On a simple Uniform Swing versus 2014, we might have 20 council areas leaning towards No, down from 28 in the referendum. Yes could be on 12, up 8 compared to 2014.

Hypotheticals

As ever, the last little bit of analysis concerns those hypothetical and more proportional voting systems that I have a bee in my bonnet about here at BBS. The fact Westminster uses pure FPTP is an affront to democracy, and though Holyrood fares far better, AMS is still deeply imperfect. The examples here simply transpose the poll findings onto more proportional voting systems – the reality is that different systems would of course result in different voter behaviour.

As the election approaches and polls are coming out more frequently, I’m jettisoning the actual map for this one for now.
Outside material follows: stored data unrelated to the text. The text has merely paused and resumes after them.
import Literature.NumberTheory.EllipticCurves.ModularCurve
import Literature.NumberTheory.EllipticCurves.QuadraticTwist
import Literature.NumberTheory.EllipticCurves.GlobalMinimalModel
import Literature.NumberTheory.EllipticCurves.GaloisAction
import Literature.NumberTheory.EllipticCurves.KellerYin2024.PotentiallyGoodOrdinaryPConverse
import Literature.NumberTheory.DiophantineGeometry.Conductor
import HarnessLib
import HarnessLib.Audit.Tags

/-!
# Candidate E-imc-9b: the FLIP CRITERION — when does `X₀`-optimality commute with the ramified twist at
# `p ≥ 5`? (`RamifiedTwistFlipCriterion p`, an iff DECISION LAW)
# — cell `bsd-f2-manin` (D-0131 (3) frontier: the Manin constant at additive primes). `@[conjecture]`
# leaf (NOTHING asserted; definition only; proved edge to E-imc-9a in `OrdinaryRamifiedTwistEdges.lean`).

HONEST FRAMING. LENS = Iwasawa-main-conjecture / Hida-family reading (planner-of-record `bsd-f2-manin-imc`
g2, HOME `run/shared/lean/pub/bsd-f2-manin/MEMO-imc.md` §10), Prop VERBATIM from HOME/imc/Sketch-imc-g2.lean
v3 (sha16 67903f81d6ef5b7a) with `pStar` / `IsLatticeOptimal` inlined as in the landed leaves. `W` = the
`X₀`-optimal curve of its class (globally minimal model, optimal datum `D` at the conductor level, `p² ∣ N`),
`W′ = C • (W ⊗ χ_{p*})` globally minimal with the SAME conductor.

THIS ROW (E-imc-9b): `W′` is `X₀`-optimal (carries a datum with the lattice clause) **iff** `W` is
potentially good ordinary at `p` OR `E[p]` is irreducible; equivalently the optimal curves of the two classes
FAIL to be twists of each other exactly in the supercuspidal cells with a rational `p`-isogeny
(`p ∈ {5, 7, 11, 17, 19, 43, 67, 163}` only). Subsumes E-imc-9a (⇐, principal-series branch) and the
irreducible branch of the landed E-imc-3b; the ⇒ direction (supercuspidal ∧ rational `p`-isogeny ⇒ flip) is
new. BC5 WITNESS (memo §10; refuter-1 engine N < 5·10⁵, same-conductor directed rows, `p ≥ 5`): principal-
series cells 170 216 / 170 216 commute (1 076 with a rational `p`-isogeny); supercuspidal cells: `E[p]`
irreducible ⇒ commute (all), rational `p`-isogeny ⇒ FLIP 1 758 / 1 758 (+ 135 CM self-twists outside the
binder); ⇐ 0 exceptions. Refuter verdicts: REF1 **SURVIVES** 2026-08-27T16:22Z (HOME/REFUTER-ref1.md §R5:
rc 0, BC7 CLEAN, HOME/ref1-C9-imc-g2.lean); REF2 (HOME/REFUTER-ref2.md, v3 §C‴, revised 16:26Z):
NOT-IN-PRINT; the FLIP direction REDUCES to [MH′] «the `X₀`-optimal curve is the lower end of its rational
`p`-isogenies ⟺ `c(E′) = c(E₀)`» (table-true 4 030 / 4 030 `p`-edges `p ≥ 5`, `p² ∣ N`; NOT in print) ∧
Dokchitser–Dokchitser 2015 Cor. 8 (a `p`-isogeny swaps T ↔ T* iff potentially supersingular) ∧ Pal 2012 §2.4.
The support S-imc-9c «twisting by `χ_{p*}` keeps the conductor in tame potentially-good cells with `e ≥ 3`»
is in print and is NOT vendored here; the edge 9b ⟹ 9a takes it as an explicit hypothesis.
-/

noncomputable section

open scoped MatrixGroups ModularForm

open CongruenceSubgroup WeierstrassCurve
  Literature.NumberTheory.EllipticCurves Literature.NumberTheory.EllipticCurves.ModularForms

namespace Summit.BirchSwinnertonDyer.Rank1Residual.ManinAdditive

/-- **Candidate E-imc-9b `RamifiedTwistFlipCriterion p` (cell bsd-f2-manin; a DECISION LAW, NOT in print,
nothing asserted):** for a prime `p ≥ 5`, a globally minimal `W` with `p² ∣ N = W.conductorNorm ℤ` carrying
an `X₀(N)`-optimal datum `D` (lattice clause `Λ_W = c·Λ_f`), and a globally minimal `W′ = C • (W ⊗ χ_{p*})`
with the same conductor: `W′` carries an `X₀`-optimal datum at its conductor level **iff** `W` has
potentially good ordinary reduction at `p` or the mod-`p` representation of `W` is irreducible.
[cite: DokchitserLocalInvariants2015, Cor. 8 (arXiv:1208.5519 p. 6: a p-isogeny keeps the Kodaira type iff
the reduction is potentially ordinary — the mechanism of the flip; the optimality criterion itself is NOT in
print, cell bsd-f2-manin MEMO-imc.md §10, E-imc-9b)] -/
@[conjecture] def RamifiedTwistFlipCriterion (p : ℕ) : Prop :=
  ∀ (W W' : WeierstrassCurve ℚ) [W.IsElliptic] [W.IsGloballyMinimal] [W'.IsElliptic]
    [W'.IsGloballyMinimal] [NeZero (W.conductorNorm ℤ)] [NeZero (W'.conductorNorm ℤ)]
    (D : ModularParametrizationData W (W.conductorNorm ℤ)) (C : WeierstrassCurve.VariableChange ℚ),
    p.Prime → 5 ≤ p → p ^ 2 ∣ W.conductorNorm ℤ →
    (∀ z ∈ D.L.lattice, ∃ w ∈ periodLattice D.f, z = D.c * w) →
    C • W.quadraticTwist ((((-1 : ℤ) ^ (p / 2) * p : ℤ) : ℚ)) = W' →
    W'.conductorNorm ℤ = W.conductorNorm ℤ →
    ((∃ D' : ModularParametrizationData W' (W'.conductorNorm ℤ),
        ∀ z ∈ D'.L.lattice, ∃ w ∈ periodLattice D'.f, z = D'.c * w) ↔
      (W.HasPotentiallyGoodOrdinaryReductionAtPrime p ∨ W.HasIrreducibleModPGaloisRep p))

end Summit.BirchSwinnertonDyer.Rank1Residual.ManinAdditive

end
import Literature.AlgebraicGeometry.Frobenioids.DivisorMonoidRightEqLeft
import Literature.AlgebraicGeometry.Frobenioids.MonoidTransport
import Literature.AlgebraicGeometry.Frobenioids.PrimaryStepsPrimeClasses
import HarnessLib

/-!
# [FrdI] Thm. 4.9, p. 89: "right-hand = left-hand" — from ONE isomorphism of monoids
# `Φ₁(A) ≅ Φ₂(Ψ A)` back to the prime-local slots `RightEqLeftAt`

Mochizuki, *The geometry of Frobenioids I: the general theory*, Kyushu J. Math. **62** (2008)
293–400, §4, proof of Theorem 4.9 (Kyushu text p. 370 ll. 8–17 and p. 371 ll. 2–5)
[cite: MochizukiFrdI2008, Thm. 4.9 p.89]:

> "… it suffices to show that the right-hand and left-hand isomorphisms of Theorem 4.2 (iii)
> coincide … Since the right-hand and left-hand isomorphisms of Theorem 4.2 (iii) are clearly
> compatible with pull-back morphisms … we may assume without loss of generality that `A` is
> strictly rational."

PROOF-ONLY companion (seat abc-iut-w4-d099; no definitions, nothing asserted as a `Prop`), the
converse of `DivisorMonoidRightEqLeft.lean`: there, the prime-local slots
`∀ 𝔭, RightEqLeftAt F₁ F₂ Ψ A 𝔭 𝔭'` were glued into ONE isomorphism of monoids
`M : Φ₁(A) ≃* Φ₂(Ψ A)` with the right-hand property on all pre-steps out of `A` and the left-hand
property on all pre-steps into `A`. Here, conversely, such an `M` RESTRICTS to the prime rays: for
primes `𝔭 ⊆ Φ₁(A)`, `𝔭' ⊆ Φ₂(Ψ A)` corresponding as in Thm. 4.2 (ii), clause (a)
[`Div φ ∈ 𝔭 ↔ Div(Ψ φ) ∈ 𝔭'`], `M` maps `𝔭.submonoid` onto `𝔭'.submonoid`
(`primes_congr_eq_of_div_mem_iff`: `𝔭' = M(𝔭)`), and its restriction witnesses
`RightEqLeftAt F₁ F₂ Ψ A 𝔭 𝔭'` (`rightEqLeftAt_of_mulEquiv`); with `DivisorMonoidRightEqLeft.lean`
this gives the equivalence of the prime-local and the global forms of "right = left at `A`"
(`forall_rightEqLeftAt_iff_exists_mulEquiv`) — the form in which the reduction "WLOG `A` strictly
rational" (row T49-L05, transport along a pull-back morphism) hands its output back to row T49-L02.
Prime transport along `≃*`: `Primes.congr`, `Primes.submonoidCongr` (`MonoidTransport.lean`).
Nothing here bears on [IUTchIII].
-/

namespace Literature.AlgebraicGeometry.Frobenioids

open CategoryTheory Opposite

namespace FrdI.T49

universe w v v' u u'

variable {D₁ : Type u} [Category.{v} D₁] {Φ₁ : D₁ᵒᵖ ⥤ CommMonCat.{w}} {C₁ : Type u'} [Category.{v'} C₁]
  {D₂ : Type u} [Category.{v} D₂] {Φ₂ : D₂ᵒᵖ ⥤ CommMonCat.{w}} {C₂ : Type u'} [Category.{v'} C₂]
  {F₁ : C₁ ⥤ ElemFrobenioid Φ₁} {F₂ : C₂ ⥤ ElemFrobenioid Φ₂} {Ψ : C₁ ≌ C₂}

/-- **The prime correspondence is induced by the monoid isomorphism**: if `M : Φ₁(A) ≃* Φ₂(Ψ A)`
computes `M(Div φ) = Div(Ψ φ)` on the pre-steps out of `A`, and `𝔭`, `𝔭'` correspond as in
Thm. 4.2 (ii), clause (a), on the co-angular pre-steps out of `A`, then `𝔭' = M(𝔭)`
(every element of `𝔭` is a `Div φ`, Def. 1.3 (iii)(d)). [cite: MochizukiFrdI2008, Thm. 4.2 (ii) p.77] -/
theorem primes_congr_eq_of_div_mem_iff (hF₁ : PreFrobenioid.IsFrobenioid F₁) {A : C₁}
    (M : Φ₁.obj (op (PreFrobenioid.baseObj F₁ A)) ≃*
      Φ₂.obj (op (PreFrobenioid.baseObj F₂ (Ψ.functor.obj A))))
    (hMr : ∀ ⦃B : C₁⦄ (φ : A ⟶ B), PreFrobenioid.IsPreStep F₁ φ →
      M (PreFrobenioid.Div F₁ φ) = PreFrobenioid.Div F₂ (Ψ.functor.map φ))
    (𝔭 : Primes (Φ₁.obj (op (PreFrobenioid.baseObj F₁ A))))
    (𝔭' : Primes (Φ₂.obj (op (PreFrobenioid.baseObj F₂ (Ψ.functor.obj A)))))
    (ha : ∀ ⦃B : C₁⦄ (φ : A ⟶ B), PreFrobenioid.IsCoAngularPreStep F₁ φ →
      (PreFrobenioid.Div F₁ φ ∈ 𝔭.submonoid ↔
        PreFrobenioid.Div F₂ (Ψ.functor.map φ) ∈ 𝔭'.submonoid)) :
    Primes.congr M 𝔭 = 𝔭' := by
  -- a primary representative `p` of `𝔭`, written `p = Div φ`
  obtain ⟨⟨p, hp⟩, hp𝔭⟩ := Quotient.exists_rep 𝔭
  have hpc : p ∈ 𝔭.carrier := ⟨hp, hp𝔭⟩
  obtain ⟨B, φ, hφ, hφp⟩ := hF₁.iii_d_under_surj A p
  have h1 : M p ∈ (Primes.congr M 𝔭).carrier := by
    rw [Primes.carrier_congr]
    exact ⟨p, hpc, rfl⟩
  have h2 : M p ∈ 𝔭'.submonoid := by
    have h := (ha φ hφ).mp (by
      rw [hφp]
      exact (Primes.mem_submonoid_iff' 𝔭 p).mpr (Or.inr hpc))
    rwa [← hMr φ hφ.2, hφp] at h
  have h3 : M p ∈ 𝔭'.carrier := by
    rcases (Primes.mem_submonoid_iff' 𝔭' (M p)).mp h2 with h | h
    · exact absurd (M.map_eq_one_iff.mp h) hp.1
    · exact h
  exact Primes.eq_of_mem_carrier h1 h3

/-- **Global ⇒ prime-local.** An isomorphism of monoids `M : Φ₁(A) ≃* Φ₂(Ψ A)` with the right-hand
property on the pre-steps out of `A` and the left-hand property on the pre-steps into `A` restricts,
for primes `𝔭`, `𝔭'` corresponding as in Thm. 4.2 (ii), clause (a), to a witness of
`RightEqLeftAt F₁ F₂ Ψ A 𝔭 𝔭'`. [cite: MochizukiFrdI2008, Thm. 4.9 p.89] -/
theorem rightEqLeftAt_of_mulEquiv (hF₁ : PreFrobenioid.IsFrobenioid F₁) {A : C₁}
    (M : Φ₁.obj (op (PreFrobenioid.baseObj F₁ A)) ≃*
      Φ₂.obj (op (PreFrobenioid.baseObj F₂ (Ψ.functor.obj A))))
    (hMr : ∀ ⦃B : C₁⦄ (φ : A ⟶ B), PreFrobenioid.IsPreStep F₁ φ →
      M (PreFrobenioid.Div F₁ φ) = PreFrobenioid.Div F₂ (Ψ.functor.map φ))
    (hMl : ∀ ⦃B : C₁⦄ (ψ : B ⟶ A), PreFrobenioid.IsPreStep F₁ ψ →
      ∀ y : Φ₁.obj (op (PreFrobenioid.baseObj F₁ A)),
        pull Φ₁ (PreFrobenioid.Base F₁ ψ) y = PreFrobenioid.Div F₁ ψ →
          pull Φ₂ (PreFrobenioid.Base F₂ (Ψ.functor.map ψ)) (M y) =
            PreFrobenioid.Div F₂ (Ψ.functor.map ψ))
    (𝔭 : Primes (Φ₁.obj (op (PreFrobenioid.baseObj F₁ A))))
    (𝔭' : Primes (Φ₂.obj (op (PreFrobenioid.baseObj F₂ (Ψ.functor.obj A)))))
    (ha : ∀ ⦃B : C₁⦄ (φ : A ⟶ B), PreFrobenioid.IsCoAngularPreStep F₁ φ →
      (PreFrobenioid.Div F₁ φ ∈ 𝔭.submonoid ↔
        PreFrobenioid.Div F₂ (Ψ.functor.map φ) ∈ 𝔭'.submonoid)) :
    RightEqLeftAt F₁ F₂ Ψ A 𝔭 𝔭' := by
  have hc := primes_congr_eq_of_div_mem_iff hF₁ M hMr 𝔭 𝔭' ha
  unfold RightEqLeftAt
  refine ⟨Primes.submonoidCongr M 𝔭 𝔭' hc, fun B φ hφ h => ?_, fun B ψ hψ y hy hpull => ?_⟩
  · rw [Primes.coe_submonoidCongr_apply]
    exact hMr φ hφ.2
  · rw [Primes.coe_submonoidCongr_apply]
    exact hMl ψ hψ.2 y hpull

/-- **Prime-local ⟺ global "right = left at `A`"** (with `DivisorMonoidRightEqLeft.lean`): in a
`T42.Setting`, for a prime correspondence `e𝔭` at `A` satisfying Thm. 4.2 (ii), clause (a) [e.g.
`Ψ^Prime(A)`], `RightEqLeftAt` holds at every `(A, 𝔭, e𝔭 𝔭)` iff ONE isomorphism of monoids
`Φ₁(A) ≃* Φ₂(Ψ A)` has the right-hand property on all pre-steps out of `A` and the left-hand property
on all pre-steps into `A`. [cite: MochizukiFrdI2008, Thm. 4.9 p.89] -/
theorem forall_rightEqLeftAt_iff_exists_mulEquiv (S : T42.Setting F₁ F₂ Ψ) {A : C₁}
    (e𝔭 : Primes (Φ₁.obj (op (PreFrobenioid.baseObj F₁ A))) →
      Primes (Φ₂.obj (op (PreFrobenioid.baseObj F₂ (Ψ.functor.obj A)))))
    (ha : ∀ (𝔭 : Primes (Φ₁.obj (op (PreFrobenioid.baseObj F₁ A)))) ⦃B : C₁⦄ (φ : A ⟶ B),
      PreFrobenioid.IsCoAngularPreStep F₁ φ →
        (PreFrobenioid.Div F₁ φ ∈ 𝔭.submonoid ↔
          PreFrobenioid.Div F₂ (Ψ.functor.map φ) ∈ (e𝔭 𝔭).submonoid)) :
    (∀ 𝔭, RightEqLeftAt F₁ F₂ Ψ A 𝔭 (e𝔭 𝔭)) ↔
      ∃ M : Φ₁.obj (op (PreFrobenioid.baseObj F₁ A)) ≃*
          Φ₂.obj (op (PreFrobenioid.baseObj F₂ (Ψ.functor.obj A))),
        (∀ ⦃B : C₁⦄ (φ : A ⟶ B), PreFrobenioid.IsPreStep F₁ φ →
            M (PreFrobenioid.Div F₁ φ) = PreFrobenioid.Div F₂ (Ψ.functor.map φ)) ∧
        ∀ ⦃B : C₁⦄ (ψ : B ⟶ A), PreFrobenioid.IsPreStep F₁ ψ →
          ∀ y : Φ₁.obj (op (PreFrobenioid.baseObj F₁ A)),
            pull Φ₁ (PreFrobenioid.Base F₁ ψ) y = PreFrobenioid.Div F₁ ψ →
              pull Φ₂ (PreFrobenioid.Base F₂ (Ψ.functor.map ψ)) (M y) =
                PreFrobenioid.Div F₂ (Ψ.functor.map ψ) :=
  ⟨fun h => exists_mulEquiv_of_rightEqLeftAt S fun 𝔭 => ⟨e𝔭 𝔭, h 𝔭⟩,
    fun ⟨M, hMr, hMl⟩ 𝔭 => rightEqLeftAt_of_mulEquiv S.isFrobenioid₁ M hMr hMl 𝔭 (e𝔭 𝔭) (ha 𝔭)⟩

end FrdI.T49

end Literature.AlgebraicGeometry.Frobenioids
import Literature.MathematicalPhysics.QuantumFieldTheory.Balaban1983to89.B9B8KnitAveragingClosenessWeighted
import Literature.MathematicalPhysics.QuantumFieldTheory.Balaban1983to89.B9B8KnitColumnGauge
import Literature.MathematicalPhysics.QuantumFieldTheory.Balaban1983to89.B8Thm2TorusLettersPerOfKnit
import Literature.MathematicalPhysics.QuantumFieldTheory.Balaban1983to89.B9B8KnitLandauProjection

/-!
# `Balaban1983to89.B9B8KnitAveragingClosenessAtCorner` — the (B)-line bond junction, file F3: THE COLUMN HYPOTHESES (H1)–(H3) OF FILE c6 ∕ c7
# SUPPLIED AT THE CORNER-TREE TRANSPORTER FAMILY, AND `hQQ` PER BACKGROUND

statement-level skeleton of published theorems with citation tags; proofs where landed; nothing here is a claim about the
Yang–Mills mass gap

Sub-row G-B8-T2S (unit `lit-balaban-t2s-1`, gen 8), RULING #10 road, crux (c′) (`g7/BLINE-DESIGN-g7.md` §4; ruling 2026-08-28 18:25Z: (F1) flatness →
(F2) corner gauge → (F3) torus junction at the corner family).  File c7 (`B9B8KnitAveragingClosenessWeighted.hQQ_of_columns`) turns three column-level
inequalities — (H1) the knit's column `LⁿQ_n(U₀)(X·δ_b)(ι)` is `Lⁿ·qK ι b·R(qT ι b)X` up to `δ₁‖X‖`, (H2) the knit's closed field `(−i)LⁿQ_n(U₀)(iηa♯)(ι)` is
`ηLⁿ·(Q(U)a)(ι)` up to `δ₂‖a‖`, (H3) `‖(−i)LⁿQ_n(U₀)(iηa♯)(c)‖ ≤ C₃‖a‖` — into the displayed averaging hypothesis `hQQ` of the torus socket
(`B9B8KnitClosenessOfSectors.sockB9P3Per_torusIdx_of_sectors`, `…TorusSocketBetaZero.…₀`).  (H1)∕(H2) compare the knit's PARALLEL TRANSPORT inside the
composite averaging with def-Y's block transporter `qT ι b = parB U (embIter n ι₋) b₋` ([4] (3.12): «U(Γ) along a contour from the centre of the block to
the bond»); by F2 (`B9B8KnitColumnGauge`) the knit's column is, up to `K(d,L)·α·Lⁿ·L^{−n(d+1)}`, the flat column of `R(U₀(Γ^{tree}_{x₀→b₋}))X` with `x₀ = Lⁿw`
the CORNER of the block `Bⁿ(ι₋)` and `Γ^{tree}` the coordinate-tree contour (`B7Prop1Explicit.treeWord`).  So (H1)–(H2) hold — with `δ₁, δ₂ = O(α)` — for
every transporter family `parB` that READS, at the pairs `(embIter n ι₋, b₋)` with `b₋` in the window of `ι`, the corner-tree transport of `U₀`
(hypothesis `hqT` below), and (H3) holds for every background in the regime (1.7) ([5] (147)).  §3 records one such family explicitly — the
corner-tree family `parBc_n U s s′ := U♯(Γ^{tree}_{x₀(s)→s′})` read through the periodic lift `U♯ = liftCfg U` (a closed term, no `def`) — and §4 the
resulting `hQQ` at `U = bgY i U₀` (the member's background) for EVERY bond function `a`, with
`ε_Q = (w₋₃∕w₋₁)·(c_fη)²·w_n·2(d+1)·C_τβ_τ·6(d+1)·K₁·η·Lⁿ·LⁿL^{−n(d+1)}·α`, `K₁ = 13344(d+1)(d+2)²(d+5)L^{d+4}` — linear in the regularity `α` of (1.7).
(The def-Y road fixes no `parB` — `B9Thm310DeltaAIsUnitOfExpansion.eBlock_kernelFamilyBInv_GAY_of_coverCubes''` binds it universally; print's centre-taxi
family `parBY` differs from the corner-tree family by a block-size rotation, under which `Q*(U)aQ(U)` is NOT invariant to `O(α)` only columnwise; the
sandwich comparison at `parBY` is the optional file F4.)  Print: [4] (3.12)–(3.13) pp. 392–393, (3.16) p. 393, (3.26) p. 395, (3.41) p. 397; [5] (127) p. 37,
(139)–(147) pp. 39–40, p. 24; [B8] (1.58)–(1.59) p. 86, p. 77 («Ω_j = T_η»).

WHAT IS PROVED (kernel, 0 sorry; theorems only, no `def`, no `… : Prop` fact, no `instance`).
* §1 (`ℤ^D`): `linQIter_eq_sum_bondsIn` — the flat row decomposition `LʲQ_j(1)G(c) = Σ_{b ⊂ box(c)} LʲQ_j(1)(G(b)·δ_b)(c)`; `col_bound_le` ∕ `row_bound_le` —
  F2's constant `K(D,L) ≤ K₁(D,L) = 13344·D(D+1)²(D+4)L^{D+3}`.
* §2 (torus bookkeeping): `val_embIter` (`(embIter n y)_μ = Lⁿy_μ + (Lⁿ−1)∕2`), `embIter_transl_zero` (the block centre of `0 + w` is `0 + (Lⁿw + (Lⁿ−1)∕2·𝟙)`),
  `exists_rel_transl_zero` (`rel 0 (0 + y) ∈ y + N₀ℤ^{d+1}`), `liftCfg_isPeriodic`.
* §3: ★★ `qT_cornerTree_eq` — the corner-tree family reads `U♯(Γ^{tree}_{Lⁿw→y})` at every window pair; `qT_cornerTree_mem` (`G`-valued at `G`-valued `U`);
  `cornerTree_flat` (`= 1` at the flat configuration).
* §4: ★★ `H1_of_cornerTree`, ★★ `H2_of_cornerTree`, ★★ `H3_of_reg17`; ★★★ `hQQ_of_cornerTree` (c7 at any `parB` satisfying `hqT`, unitary `qT`);
  ★★★ `hQQ_cornerTree_bgY` (at the corner-tree family and `U = bgY i U₀`, `U₀` unitary, `N₀`-periodic, in `Reg17 L n ℤ^{d+1} α`, `0 < α ≤ α_Q∕L²`).
* §5: ★★ `QsY_aY_QY_rebase` — exact invariance of `Q*(U)aQ(U)` under index-bond-wise re-basing `qT′ ι f = T_ι·qT ι f`.

HONEST SCOPE.  Per background and per member of constant level; the def-Y-side letters (`hinvC`, `hE`, (Y1)(Y2)) at this `parB` are NOT here; count-neutral;
`stub_PV3A` NOT discharged; nothing continuum ∕ ℝ⁴ ∕ OS ∕ mass gap ∕ Clay — the Yang–Mills mass gap is NOT proved here.  NEW file; F1∕F2∕c2∕c6∕c7 and the
dictionaries are used BY NAME, nothing landed is modified.
-/

noncomputable section

namespace Literature.MathematicalPhysics.QuantumFieldTheory.Balaban1983to89.B9B8KnitAveragingClosenessAtCorner

open scoped BigOperators
open Node00
open B7Prop1Explicit renaming Site → LSite
open B7Prop1Explicit hiding Site
open B7Prop1Local (InBox AgreeOn loK bondHiK)
open B7Prop2Explicit (unitaryUnits hol_mem_of)
open B7Prop3Flat (insCfg)
open B7Prop4Flat (linQIter linQIter_csmul)
open B7Prop4GeneralLevels (linCovIter)
open B7Prop5Flat (bump BondIn bondsIn mem_bondsIn restr agreeOn_insCfg_restr)
open B7Prop5GeneralLevels (thetaGen)
open B7Eq78Linearization (conjR conjR_smul)
open B8Eq146AExpansion (iEta norm_iEta_le)
open B8Ineq130 (hol_one)
open B6KLevelCensusIndexV1 (KIdx)
open B6GlobalChartV1 (PV)
open B8ScaledSupNorm (weight)
open B10Eq27TorusAxialLog (transl transl_apply rel transl_rel)
open B15DeterminingSets (embIter)
open B9B8CarrierDictionary (liftCfg liftCfg_apply liftCfg_mem conjR_eq_R)
open B9B8KnitBondTransfer (liftBd descBd liftBd_apply)
open B9B8KnitBondAvgDictionary (linQIter_liftBd_eq_sum_qK linCovIter_one_eq_linQIter val_transl_boxVec)
open B9B8KnitBondAvgColumns (linQIter_bump_eq_smul_qK)
open B9B8KnitBondAvgSupport (window_winBase)
open B8Thm2TorusMemberWeighted (ibondY_level_eq)
open B9B8KnitColumnFlatness (linQIter_finset_sum exists_winBase_of_inBox thetaGen_le_one)
open B9B8KnitColumnGauge (linCovIter_congr' norm_linCovIter_bump_sub_linQIter_rot_le norm_linCovIter_sub_sum_linQIter_rot_le)
open B9B8KnitAveragingClosenessWeighted (hQQ_of_columns)
open B9B8KnitAveragingClosenessOfColumns (QsY_apply)
open B9B8KnitFlatAveragingAgreement (aY_apply)
open B9Eq316AveragingTransposeZd (betaTau winBase clsField wQ alphaQ alphaQ_pos Reg17 reg17_mono norm_linCovIter_le_of_reg17)
open B9Eq316AveragingTransposeZdPrinted (QQZdP)
open B8Thm2TorusMember (TorusMember torusIdx torusLamb mem_torusLamb_iff)
open B8Thm2TorusLettersPerOfKnit (bgY liftCfg_bgY bgY_mem)
open B9B8KnitLandauProjection (shiftCfg_eq_of_isPeriodic transl_add_period_smul)
open T4TermwiseTorus (IsPeriodic)
open B9Eq39Adjoint (R R_smul R_add R_inv_R)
I still think it’s a fun and useful exercise, but it’s also time consuming to manually change 129 bubbles! (The AMS projection is only 56 bubbles, because the 73 constituencies are driven from a spreadsheet).

Changes here are vs AMS / vs same projection for the last poll.

SNP ~ 48 (-12 / nc)
Conservative ~ 28 (+2 / -2)
Labour ~ 24 (+3 / +1)
Green ~ 13 (+2 / +1)
Alba ~ 8 (+2 / nc)
Liberal Democrat ~ 8 (+3 / nc)

The usual story here of a much reduced SNP group whilst everyone else is better off. Unlike a couple of other recent polls, there’s a pro-Independence majority even under this hypothetical, though the SNP and Greens 61 seats would need the 8 from Alba to make up that majority.